# Canon DPP or Lightroom



## tacomadm18 (Oct 13, 2010)

So here's my question, I'm sure there is no right or wrong answer, but I'm wondering what makes more sense for the future.

I'm currently using Canon DPP 3.9, I shoot RAW, and I use Picasa 3 to organize my photo's etc,,, I'm using Picasa because I just like it and have gotten use to using it. I have a workflow that work well for me, at least at this point. 

Does it make more sense to switch to Lightroom 3. Yes, it will be a learning curve, but since I haven't really used it, I'm not sure how it stacks up against DPP. Also, I'm not sure how the organization of photos stacks up against Picasa 3. 

So I guess it's one of those; if it's not broken don't fix it OR Lightroom 3 will give you greater benefits down the road once you get use to using it. 

thanks, thoughts


----------



## Sw1tchFX (Oct 13, 2010)

dump both and just use LR. there really is not much of a  learning curve, it's incredibly easy for an adobe product.


----------



## Big Mike (Oct 13, 2010)

Lightroom, hands down.


----------



## Jon0807 (Nov 6, 2010)

I've used DPP for quite a while until I got a hold of LR and I must say it is a much better PP program than DPP.  I believe you can even download a trial version of LR from Adobe's website and try it out.  The only thing about LR that I've found I have a hard time with is printing.  I have yet to figure out how to print out different pictures on one sheet without going through the trouble of creating grids and whatnot.  Also for some reason LR prints darker than what you see on screen.  It might have something to do with my settings cause I'm still not yet affluent with it.


----------



## KmH (Nov 6, 2010)

Jon0807 said:


> The only thing about LR that I've found I have a hard time with is printing. I have yet to figure out how to print out different pictures on one sheet without going through the trouble of creating grids and whatnot.

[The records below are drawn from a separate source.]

import Summits.HubbardSuperconductivity.HubbardSuperconductivity.Theorems.SoloBlindOrderNotEnergyRobust
import Literature.MathematicalPhysics.QuantumLattice.SectorGroundProjContinuity
import HarnessLib

/-!
# The penalty ceiling: order that survives the penalty forces `s = O(|t| / (c L⁴))`

Solo programme `solo-HubbardSuperconductivity-blind`, structural Theorem 18(f), the quantitative
companion of the penalty transfer (Theorem 17, `SoloBlindPenaltyTransfer`) and of the entropy price
(Theorem 18, `SoloBlindSectorGibbsEntropy` ff.). Those theorems show that the summit is equivalent to
order `≥ c L⁴` in ONE ground state (or one canonical Gibbs state at an inverse temperature `β_L` with
`β_L s_L c L² ≥ 4 log 2`) of the PENALISED Hamiltonian `H_L + s_L Δ_g†Δ_g`, for any one `s_L > 0`.
Here we bound the admissible penalty: by the gauge-twist argument of Theorem 2, SYMMETRISED over the
windings `±n` (so that the ground-state current, which the penalty does not control, cancels),

* `re_twist_energy_symm`: for EVERY unit vector `ψ` and winding `n`,
  `E(W_nᴴψ) + E(W_{-n}ᴴψ) ≤ 2 E(ψ) + 16π²|t| n²` (`E` = energy in `hubbardTorus 2 L t U`);
* `penalty_mul_order_le_of_penalised_min`: if a unit vector `φ` of a joint sector `(N, S^z)`
  minimises the quadratic form of `H + s Δ_g†Δ_g` (`s ≥ 0`, `|g| ≤ 1`) on that sector and keeps
  order `re⟨Δ_g φ, Δ_g φ⟩ ≥ c L⁴`, then `s c L⁴ ≤ 16π²|t| M²` for every `M < L` with `M c ≥ 800`;
* `penalty_le_of_penalised_groundState_order`: the same for sector ground states
  (`IsGroundStateInSector`), and the d-wave Hubbard form with `M = ⌈800/c⌉`:
  `s ≤ 16π² ⌈800/c⌉² |t| / (c L⁴)`.

Consequently the one-temperature criterion of Theorem 18 lives at `β_L ≥ 4 log 2/(c s_L L²) =
Ω(c² L²/|t|)` on the ground-state side: the pair-rotor scale, never an `L`-independent temperature.
(For the Gibbs-state side the same ceiling follows informally from passivity of Gibbs states; not
formalised here.) [folklore] mechanism: Bloch / Bohm (1949), Watanabe, J. Stat. Phys. 177 (2019) 717
§4; the symmetrisation is the finite-difference form of `⟨[X₁,[X₁,H]]⟩ ≥ 0` at a minimiser.
-/

namespace Summit.HubbardSuperconductivity.HubbardSuperconductivity.Theorems

open Matrix Finset Literature.MathematicalPhysics.QuantumLattice
open scoped ComplexConjugate

namespace GaugeTwist

variable {L : ℕ} [NeZero L]

/-- **Symmetrised twist energy** (`L ≥ 3`): for EVERY unit vector `ψ` (no ground-state
hypothesis) and every winding `n`, `E(W_nᴴψ) + E(W_{-n}ᴴψ) ≤ 2E(ψ) + 16π²|t| n²`. The first-order
(current) terms of `re_twist_energy` cancel between `±n`; what is left is
`2‖ζⁿ - 1‖² re(t κ(ψ)) ≤ 2 n² (2π/L)² · 2|t|L²`. [folklore] -/
theorem re_twist_energy_symm (hL : 3 ≤ L) (t U : ℝ) {ψ : Fock (Orb (FermionTorus 2 L))}
    (h1 : star ψ ⬝ᵥ ψ = 1) (n : ℕ) :
    (star ((twistOp (n : ZMod L))ᴴ *ᵥ ψ) ⬝ᵥ
        (hubbardTorus 2 L t U *ᵥ ((twistOp (n : ZMod L))ᴴ *ᵥ ψ))).re +
      (star ((twistOp (-(n : ZMod L)))ᴴ *ᵥ ψ) ⬝ᵥ
        (hubbardTorus 2 L t U *ᵥ ((twistOp (-(n : ZMod L)))ᴴ *ᵥ ψ))).re ≤
      2 * (star ψ ⬝ᵥ (hubbardTorus 2 L t U *ᵥ ψ)).re + 16 * Real.pi ^ 2 * |t| * (n : ℝ) ^ 2 := by
  set ζ : ℂ := (ZMod.toCircle (1 : ZMod L) : ℂ) with hζ
  set w : ℂ := (t : ℂ) * hopAmp ψ with hw
  have hζ1 : ‖ζ‖ = 1 := Circle.norm_coe _
  have hζn : (ZMod.toCircle (n : ZMod L) : ℂ) = ζ ^ n := by
    rw [hζ, ← Circle.coe_pow, ← AddChar.map_nsmul_eq_pow, nsmul_eq_mul, mul_one]
  have hζneg : (ZMod.toCircle (-(n : ZMod L)) : ℂ) = conj (ζ ^ n) := by
    rw [AddChar.map_neg_eq_inv, Circle.coe_inv_eq_conj, hζn]
  rw [re_twist_energy hL _ t U ψ, re_twist_energy hL _ t U ψ, hζn, hζneg]
  have han : ‖ζ ^ n‖ = 1 := by rw [norm_pow, hζ1, one_pow]
  have hren : (ζ ^ n - 1).re = -‖ζ ^ n - 1‖ ^ 2 / 2 := re_sub_one_eq_of_norm_eq_one han
  have e₁ : ((ζ ^ n - 1) * w).re = (ζ ^ n - 1).re * w.re - (ζ ^ n).im * w.im := by
    simp [Complex.mul_re]
  have e₂ : ((conj (ζ ^ n) - 1) * w).re = (ζ ^ n - 1).re * w.re + (ζ ^ n).im * w.im := by
    rw [Complex.mul_re, Complex.sub_re, Complex.sub_im, Complex.conj_re, Complex.conj_im,
      Complex.one_re, Complex.one_im, Complex.sub_re, Complex.one_re]
    ring
  rw [← hw, e₁, e₂, hren]
  have hL0 : (0 : ℝ) < L := by exact_mod_cast (show 0 < L by omega)
  have hprod : ‖ζ ^ n - 1‖ ^ 2 * ‖w‖ ≤ (n : ℝ) ^ 2 * (8 * Real.pi ^ 2 * |t|) := by
    have ha : ‖ζ ^ n - 1‖ ^ 2 ≤ (n : ℝ) ^ 2 * (2 * Real.pi / L) ^ 2 := by
      have h1' := norm_pow_sub_one_le_of_norm_eq_one hζ1 n
      have h2' := norm_toCircle_one_sub_one_le (L := L)
      calc ‖ζ ^ n - 1‖ ^ 2 ≤ (n * ‖ζ - 1‖) ^ 2 := by gcongr
        _ ≤ (n * (2 * Real.pi / L)) ^ 2 := by gcongr
        _ = (n : ℝ) ^ 2 * (2 * Real.pi / L) ^ 2 := by ring
    have hb : ‖w‖ ≤ |t| * (2 * (L : ℝ) ^ 2) := by
      rw [hw, norm_mul, Complex.norm_real, Real.norm_eq_abs]
      exact mul_le_mul_of_nonneg_left (norm_hopAmp_le h1) (abs_nonneg t)
    calc ‖ζ ^ n - 1‖ ^ 2 * ‖w‖
        ≤ ((n : ℝ) ^ 2 * (2 * Real.pi / L) ^ 2) * (|t| * (2 * (L : ℝ) ^ 2)) :=
          mul_le_mul ha hb (norm_nonneg _) (by positivity)
      _ = (n : ℝ) ^ 2 * (8 * Real.pi ^ 2 * |t|) := by field_simp; ring
  have hwre : ‖ζ ^ n - 1‖ ^ 2 * w.re ≤ ‖ζ ^ n - 1‖ ^ 2 * ‖w‖ :=
    mul_le_mul_of_nonneg_left (Complex.re_le_norm w) (sq_nonneg _)
  nlinarith [hprod, hwre]

end GaugeTwist

open GaugeTwist

variable {L : ℕ} [NeZero L]

/-- **Penalty ceiling for penalised minimisers.** Let `φ` be a unit vector of the joint sector
`(N, S^z = Mz)` minimising the quadratic form of `H + s Δ_g†Δ_g` on that sector
(`H = hubbardTorus 2 L t U`, `s ≥ 0`, `|g| ≤ 1`), with order `re⟨Δ_g φ, Δ_g φ⟩ ≥ c L⁴`. Then for
every `M < L` with `M c ≥ 800`: `s c L⁴ ≤ 16π²|t| M²`. Proof: compare `φ` with its `2M` twisted
copies `W_{±j}ᴴφ`, `1 ≤ j ≤ M` (same sector, unit): the penalised energy cannot decrease, the kinetic
energy of the pair `±j` rises by at most `16π²|t|j²` (`re_twist_energy_symm`), and the twisted orders
sum to at most `400L⁴` over all windings (`sum_twist_pairField_order_le`), so
`2M s cL⁴ ≤ 16π²|t| M³ + 800 s L⁴ ≤ 16π²|t| M³ + M s c L⁴`. [folklore] -/
theorem penalty_mul_order_le_of_penalised_min (hL : 3 ≤ L) (t U : ℝ) {N : ℕ} {Mz : ℝ}
    (g : (Fin 2 → ℤ) → ℝ) (hg : ∀ e, |g e| ≤ 1) {s c : ℝ} (hs : 0 ≤ s) {M : ℕ} (hML : M < L)
    (hMc : 800 ≤ (M : ℝ) * c) {φ : Fock (Orb (FermionTorus 2 L))} (hφK : φ ∈ szSector N Mz)
    (hφ1 : star φ ⬝ᵥ φ = 1)
    (hmin : ∀ ψ ∈ szSector (Λ := FermionTorus 2 L) N Mz, star ψ ⬝ᵥ ψ = 1 →
      (star φ ⬝ᵥ ((hubbardTorus 2 L t U + (s : ℂ) • ((pairField g L)ᴴ * pairField g L)) *ᵥ φ)).re ≤
        (star ψ ⬝ᵥ ((hubbardTorus 2 L t U + (s : ℂ) • ((pairField g L)ᴴ * pairField g L)) *ᵥ ψ)).re)
    (hord : c * (L : ℝ) ^ 4 ≤ (star (pairField g L *ᵥ φ) ⬝ᵥ (pairField g L *ᵥ φ)).re) :
    s * c * (L : ℝ) ^ 4 ≤ 16 * Real.pi ^ 2 * |t| * (M : ℝ) ^ 2 := by
  classical
  set H := hubbardTorus 2 L t U with hH
  set Δ := pairField g L with hΔ
  set Tw : ZMod L → ℝ := fun m =>
    (star (Δ *ᵥ ((twistOp m)ᴴ *ᵥ φ)) ⬝ᵥ (Δ *ᵥ ((twistOp m)ᴴ *ᵥ φ))).re with hTw
  set Ew : ZMod L → ℝ := fun m =>
    (star ((twistOp m)ᴴ *ᵥ φ) ⬝ᵥ (H *ᵥ ((twistOp m)ᴴ *ᵥ φ))).re with hEw
  set E₀ : ℝ := (star φ ⬝ᵥ (H *ᵥ φ)).re with hE₀
  set T₀ : ℝ := (star (Δ *ᵥ φ) ⬝ᵥ (Δ *ᵥ φ)).re with hT₀
  -- the penalised quadratic form splits into energy and order
  have hsplit : ∀ ψ : Fock (Orb (FermionTorus 2 L)),
      (star ψ ⬝ᵥ ((H + (s : ℂ) • (Δᴴ * Δ)) *ᵥ ψ)).re =
        (star ψ ⬝ᵥ (H *ᵥ ψ)).re + s * (star (Δ *ᵥ ψ) ⬝ᵥ (Δ *ᵥ ψ)).re := by
    intro ψ
    rw [add_mulVec, smul_mulVec, dotProduct_add, dotProduct_smul, ← mulVec_mulVec,
      dotProduct_mulVec _ Δᴴ, ← star_mulVec, Complex.add_re, smul_eq_mul, Complex.re_ofReal_mul]
  -- the variational inequality for each twisted copy
  have hvar : ∀ m : ZMod L, E₀ + s * T₀ ≤ Ew m + s * Tw m := by
    intro m
    have h := hmin ((twistOp m)ᴴ *ᵥ φ) (twist_mem_szSector m hφK)
      (by rw [star_twist_dotProduct_twist, hφ1])
    rw [hsplit, hsplit] at h
    exact h
  -- twisted orders are nonnegative and sum to at most `400 L⁴`
  have hTw0 : ∀ m, 0 ≤ Tw m := fun m => by
    simp only [hTw]
    rw [← norm_toLp_sq_eq_re]
    positivity
  have htot : ∑ m : ZMod L, Tw m ≤ 400 * (L : ℝ) ^ 4 := by
    have := sum_twist_pairField_order_le g hg φ
    rwa [hφ1, Complex.one_re, mul_one] at this
  -- the windings `1..M` and their negatives embed into `ℤ/L`
  set S : Finset ℕ := Finset.Icc 1 M with hS
  have hinj : ∀ i ∈ S, ∀ j ∈ S, ((i : ℕ) : ZMod L) = ((j : ℕ) : ZMod L) → i = j := by
    intro i hi j hj hij
    rw [hS, Finset.mem_Icc] at hi hj
    have := (ZMod.natCast_eq_natCast_iff' i j L).1 hij
    rwa [Nat.mod_eq_of_lt (by omega), Nat.mod_eq_of_lt (by omega)] at this
  have hinj' : ∀ i ∈ S, ∀ j ∈ S, (fun k : ℕ => -((k : ℕ) : ZMod L)) i =
      (fun k : ℕ => -((k : ℕ) : ZMod L)) j → i = j :=
    fun i hi j hj hij => hinj i hi j hj (neg_injective hij)
  have hpos : ∑ j ∈ S, Tw (j : ZMod L) ≤ 400 * (L : ℝ) ^ 4 :=
    calc ∑ j ∈ S, Tw (j : ZMod L) = ∑ m ∈ S.image (fun k : ℕ => ((k : ℕ) : ZMod L)), Tw m :=
          (Finset.sum_image hinj).symm
      _ ≤ ∑ m : ZMod L, Tw m :=
          Finset.sum_le_sum_of_subset_of_nonneg (Finset.subset_univ _) fun m _ _ => hTw0 m
      _ ≤ 400 * (L : ℝ) ^ 4 := htot
  have hneg : ∑ j ∈ S, Tw (-(j : ZMod L)) ≤ 400 * (L : ℝ) ^ 4 :=
    calc ∑ j ∈ S, Tw (-(j : ZMod L)) = ∑ m ∈ S.image (fun k : ℕ => -((k : ℕ) : ZMod L)), Tw m :=
          (Finset.sum_image hinj').symm
      _ ≤ ∑ m : ZMod L, Tw m :=
          Finset.sum_le_sum_of_subset_of_nonneg (Finset.subset_univ _) fun m _ _ => hTw0 m
      _ ≤ 400 * (L : ℝ) ^ 4 := htot
  -- per winding: `2 s T₀ ≤ 16π²|t| M² + s (T(j) + T(-j))`
  have hstep : ∀ j ∈ S, 2 * s * T₀ ≤
      16 * Real.pi ^ 2 * |t| * (M : ℝ) ^ 2 + s * (Tw (j : ZMod L) + Tw (-(j : ZMod L))) := by
    intro j hj
    rw [hS, Finset.mem_Icc] at hj
    have hen := re_twist_energy_symm hL t U hφ1 j
    have h₁ := hvar (j : ZMod L)
    have h₂ := hvar (-(j : ZMod L))
    have hjM : (j : ℝ) ^ 2 ≤ (M : ℝ) ^ 2 := by
      have : (j : ℝ) ≤ M := by exact_mod_cast hj.2
      gcongr
    have hEj : Ew (j : ZMod L) + Ew (-(j : ZMod L)) ≤
        2 * E₀ + 16 * Real.pi ^ 2 * |t| * (j : ℝ) ^ 2 := hen
    have hjM' := mul_le_mul_of_nonneg_left hjM (by positivity : (0 : ℝ) ≤ 16 * Real.pi ^ 2 * |t|)
    linarith [hEj, h₁, h₂, hjM']
  -- sum over the windings
  have hsum := Finset.sum_le_sum hstep
  rw [Finset.sum_const, hS, Nat.card_Icc, Nat.add_sub_cancel, nsmul_eq_mul, Finset.sum_add_distrib,
    Finset.sum_const, Nat.card_Icc, Nat.add_sub_cancel, nsmul_eq_mul, ← Finset.mul_sum,
    Finset.sum_add_distrib] at hsum
  have hM0 : (0 : ℝ) < M := by
    rcases Nat.eq_zero_or_pos M with h | h
    · exfalso; rw [h, Nat.cast_zero, zero_mul] at hMc; linarith
    · exact_mod_cast h
  have hL4 : (0 : ℝ) ≤ (L : ℝ) ^ 4 := by positivity
  have hT₀c : c * (L : ℝ) ^ 4 ≤ T₀ := hord
  -- `2 M s T₀ ≤ 16π²|t| M³ + 800 s L⁴`, `800 s L⁴ ≤ M c s L⁴`, `M s c L⁴ ≤ M s T₀`
  have h800 : s * (800 * (L : ℝ) ^ 4) ≤ s * ((M : ℝ) * c * (L : ℝ) ^ 4) :=
    mul_le_mul_of_nonneg_left (by nlinarith) hs
  have hkey : (M : ℝ) * (s * c * (L : ℝ) ^ 4) ≤ (M : ℝ) * (16 * Real.pi ^ 2 * |t| * (M : ℝ) ^ 2) := by
    nlinarith [hsum, hpos, hneg, h800, mul_le_mul_of_nonneg_left hT₀c hs, hM0.le]
  exact le_of_mul_le_mul_left hkey hM0

/-- **Penalty ceiling for penalised sector ground states** (`IsGroundStateInSector` form of
`penalty_mul_order_le_of_penalised_min`). [folklore] -/
theorem penalty_mul_order_le_of_penalised_groundState (hL : 3 ≤ L) (t U : ℝ) {N : ℕ} {Mz : ℝ}
    (g : (Fin 2 → ℤ) → ℝ) (hg : ∀ e, |g e| ≤ 1) {s c : ℝ} (hs : 0 ≤ s) {M : ℕ} (hML : M < L)
    (hMc : 800 ≤ (M : ℝ) * c) {φ : Fock (Orb (FermionTorus 2 L))}
    (hφ : IsGroundStateInSector
      (hubbardTorus 2 L t U + (s : ℂ) • ((pairField g L)ᴴ * pairField g L)) N Mz φ)
    (hφ1 : star φ ⬝ᵥ φ = 1)
    (hord : c * (L : ℝ) ^ 4 ≤ (star (pairField g L *ᵥ φ) ⬝ᵥ (pairField g L *ᵥ φ)).re) :
    s * c * (L : ℝ) ^ 4 ≤ 16 * Real.pi ^ 2 * |t| * (M : ℝ) ^ 2 := by
  set B := hubbardTorus 2 L t U + (s : ℂ) • ((pairField g L)ᴴ * pairField g L) with hB
  have hBh : B.IsHermitian :=
    isHermitian_add_ofReal_smul (hubbardTorus_isHermitian hL t U)
      (isHermitian_conjTranspose_mul_self _) s
  obtain ⟨hmem, -, heig⟩ := hφ
  have hE : (star φ ⬝ᵥ (B *ᵥ φ)).re = B.minEnergyOn (szSector N Mz) := by
    rw [heig, dotProduct_smul, hφ1, smul_eq_mul, mul_one, Complex.ofReal_re]
  refine penalty_mul_order_le_of_penalised_min hL t U g hg hs hML hMc hmem hφ1 ?_ hord
  intro ψ hψ hψ1
  rw [hE]
  exact minEnergyOn_le_rayleigh_of_mem hBh _ hψ hψ1

/-- **The d-wave penalty ceiling.** If a unit sector ground state of the order-penalised Hubbard
torus `hubbardTorus 2 L t U + s Δ_d†Δ_d` (`s ≥ 0`, `c > 0`, `L > ⌈800/c⌉`, `L ≥ 3`) has d-wave
order `re⟨Δ_d φ, Δ_d φ⟩ ≥ c L⁴`, then `s ≤ 16π² ⌈800/c⌉² |t| / (c L⁴)`: order of size `L⁴` survives
only penalties of coupling `O(|t| c⁻³ L⁻⁴)`. With Theorem 18 (`β_L s_L c L² ≥ 4 log 2`) the
one-temperature criterion on the ground-state side therefore needs
`β_L ≥ log 2 · L² / (4π² ⌈800/c⌉² |t|)`, i.e. `β_L = Ω(c² L² / |t|)`. [folklore] -/
theorem penalty_le_of_dWave_groundState_order (t U : ℝ) {s c : ℝ} (hs : 0 ≤ s) (hc : 0 < c)
    (hL3 : 3 ≤ L) (hL : ⌈800 / c⌉₊ < L) {N : ℕ} {Mz : ℝ} {φ : Fock (Orb (FermionTorus 2 L))}
    (hφ : IsGroundStateInSector
      (hubbardTorus 2 L t U + (s : ℂ) • ((pairField dWaveFormFactor L)ᴴ * pairField dWaveFormFactor L))
      N Mz φ)
    (hφ1 : star φ ⬝ᵥ φ = 1)
    (hord : c * (L : ℝ) ^ 4 ≤
      (star (pairField dWaveFormFactor L *ᵥ φ) ⬝ᵥ (pairField dWaveFormFactor L *ᵥ φ)).re) :
    s ≤ 16 * Real.pi ^ 2 * (⌈800 / c⌉₊ : ℝ) ^ 2 * |t| / (c * (L : ℝ) ^ 4) := by
  have hMc : 800 ≤ (⌈800 / c⌉₊ : ℝ) * c := by
    have h := Nat.le_ceil (800 / c)
    rw [div_le_iff₀ hc] at h
    exact h
  have hkey := penalty_mul_order_le_of_penalised_groundState hL3 t U dWaveFormFactor
    abs_dWaveFormFactor_le_one hs hL hMc hφ hφ1 hord
  have hL0 : (0 : ℝ) < (L : ℝ) ^ 4 := by
    have : (0 : ℝ) < L := by exact_mod_cast (show 0 < L by omega)
    positivity
  rw [le_div_iff₀ (mul_pos hc hL0)]
  nlinarith [hkey]

end Summit.HubbardSuperconductivity.HubbardSuperconductivity.Theorems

Also for some reason LR prints darker than what you see on screen. It might have something to do with my settings cause I'm still not yet affluent with it.


A computer display is backlit...a print is front lit...they will always look different.

To see an approximation of what a print will look like on a computer display requires soft-proofing, something Lightroom cannot do.

To properly manage prints, you must profile your editing monitor, use the ICC printer profile of the machine that will make the prints, and plug those into Photoshop CS, where you can soft proof.

In other words Lightroom is not a complete solution for editing digital photos destined for printing. You must also have Photoshop CS.


----------